Der Film war zu Ende. Aber dann begann die Odyssee, in unser Zimmer zu kommen. Damals teilten wir uns freiwillig ein Zimmer. Das Haus war gross und es gab genug Platz für getrennte Zimmer, aber so war es wohl lustiger. Um in unser Zimmer zu kommen, mussten wir eine Treppe in den oberen Stock hochgehen. Ausgerechnet in diesen Tagen war der Lichtschalter für das Treppenhaus unten kaputt.
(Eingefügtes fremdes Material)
/-
Copyright (c) 2026. All rights reserved.
Released under Apache 2.0 license as described in the file LICENSE.
Authors: abc-iut cell, seat abc-iut-L6-t6 (capstone of RULING C5‴: the birationalization of a Frobenioid).
-/
import Literature.AlgebraicGeometry.Frobenioids.BirationalizationBiratData
import Literature.AlgebraicGeometry.Frobenioids.BiratLocalization
import HarnessLib

/-!
# Frobenioids I, Proposition 4.4 (i), (ii): unconditional for a Frobenioid

Mochizuki, *The geometry of Frobenioids I: the general theory*, Kyushu J. Math. **62** (2008),
Proposition 4.4 (i), (ii), kurims pp. 82–84 [cite: MochizukiFrdI2008, Prop. 4.4 p.82]. The
birationalization `C → C^birat` of abc-iut-L6-t8 (`Birat F hF hsq`, `toBirat`) and the `BiratData`
instance `biratData hF hsq` of `BirationalizationBiratData.lean` are built under the auxiliary
hypothesis `hsq : HasBiratSquares F` (existence of the composition squares of Prop. 4.4 (i), i.e.
Prop. 1.11 (vii)); `BiratLocalization.lean` proves `hasBiratSquares_of_isFrobenioid : IsFrobenioid F →
HasBiratSquares F`. This proof-only capstone records the resulting UNCONDITIONAL forms for a Frobenioid:
[FrdI] Prop. 4.4 (i), (ii) as typed by abc-iut-L1-t3 (`PreFrobenioidData.Prop44i`, `Prop44ii`) for the
birationalization datum `biratData hF (hasBiratSquares_of_isFrobenioid hF)` (`prop44i_holds_of_isFrobenioid`,
`prop44ii_holds_of_isFrobenioid`), and the localization description of `C^birat` (Prop. 4.4 (i)/(iv),
"inductive limit") without the auxiliary hypothesis. No new notion; nothing here bears on the disputed
IUT claims.
-/

namespace Literature.AlgebraicGeometry.Frobenioids

open CategoryTheory Opposite

namespace PreFrobenioid

universe w v v' u u'

variable {D : Type u} [Category.{v} D] {Φ : Dᵒᵖ ⥤ CommMonCat.{w}}
  {C : Type u'} [Category.{v'} C] {F : C ⥤ ElemFrobenioid Φ} (hF : IsFrobenioid F)

/-- **[FrdI] Prop. 4.4 (i) HOLDS for every Frobenioid** (abc-iut-L1-t3's `Prop44i` at the birationalization
datum: `C → C^birat` lies over `D` and preserves Frobenius degrees). [cite: MochizukiFrdI2008, Prop. 4.4 (i) p.82] -/
theorem prop44i_holds_of_isFrobenioid : PreFrobenioidData.Prop44i (biratData hF (hasBiratSquares_of_isFrobenioid hF)) :=
  prop44i_biratData

/-- **[FrdI] Prop. 4.4 (ii) HOLDS for every Frobenioid** (abc-iut-L1-t3's `Prop44ii` at the
birationalization datum: group-like type, `C → C^birat` faithful, units detected in `C^birat`).
[cite: MochizukiFrdI2008, Prop. 4.4 (ii) p.83] -/
theorem prop44ii_holds_of_isFrobenioid : PreFrobenioidData.Prop44ii (biratData hF (hasBiratSquares_of_isFrobenioid hF)) :=
  prop44ii_biratData

/-- Prop. 4.4 (i)/(iv), hypothesis-free: `C → C^birat` is a localization of `C` at the co-angular
pre-steps (Mathlib `Functor.IsLocalization`). [cite: MochizukiFrdI2008, Prop. 4.4 (i) p.82] -/
theorem isLocalization_of_isFrobenioid :
    (toBirat F hF (hasBiratSquares_of_isFrobenioid hF)).IsLocalization (coAngularPreSteps F) :=
  toBirat_isLocalization hF _

end PreFrobenioid

end Literature.AlgebraicGeometry.Frobenioids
Man konnte das Licht nur von oben einschalten... also gab es nur zwei Optionen: Entweder blieb eine von uns unten im hell erleuchteten Wohnzimmer, damit die andere ein bisschen Licht auf der Treppe hatte, während sie nach oben zum Schalter rannte, oder wir machten das Licht im Wohnzimmer aus und gingen zusammen im Dunkeln hoch.

Wir wählten die dümmste Option: zusammen im Dunkeln hochzugehen. Allein die Vorstellung, allein zu bleiben, war viel schrecklicher als die gemeinsame Dunkelheit. Ich glaube, wir machten viel mehr Lärm, als unsere Köpfe in diesem Moment verarbeiten konnten. Ich hörte nur meinen gehetzten Atem und unsere Schritte, während wir versuchten, nicht zu fest auf den Boden aufzutreten. Hast du jemals dein eigenes Herz galoppieren gehört? Es ist kein schönes Gefühl... es ist, als wollte man vor dem fliehen, was einen am Leben hält. Dann hörte ich meine Schwester flüstern: "Gleich geschafft."

Wir gingen ins Zimmer. Wir machten das Licht an. Ich zog mir die Hose aus – ich weiss noch, es war eine schwarze Sport-Shorts mit weissen Streifen an der Seite – und sprang so ins Bett. Zum Pyjama anziehen blieb keine Zeit. Ich wollte mich nur unter der Decke verkriechen, mich komplett zudecken und keine Lücke lassen, durch die der Dämon schlüpfen könnte. Meine Schwester sagte noch: "Schlaf jetzt. Wenn Mama morgen fragt, sagst du, alles war okay."

Meine Mutter fragte am nächsten Tag gar nichts. Sie wusste es einfach schon.

Und so begann meine Zeit der nächtlichen Albträume.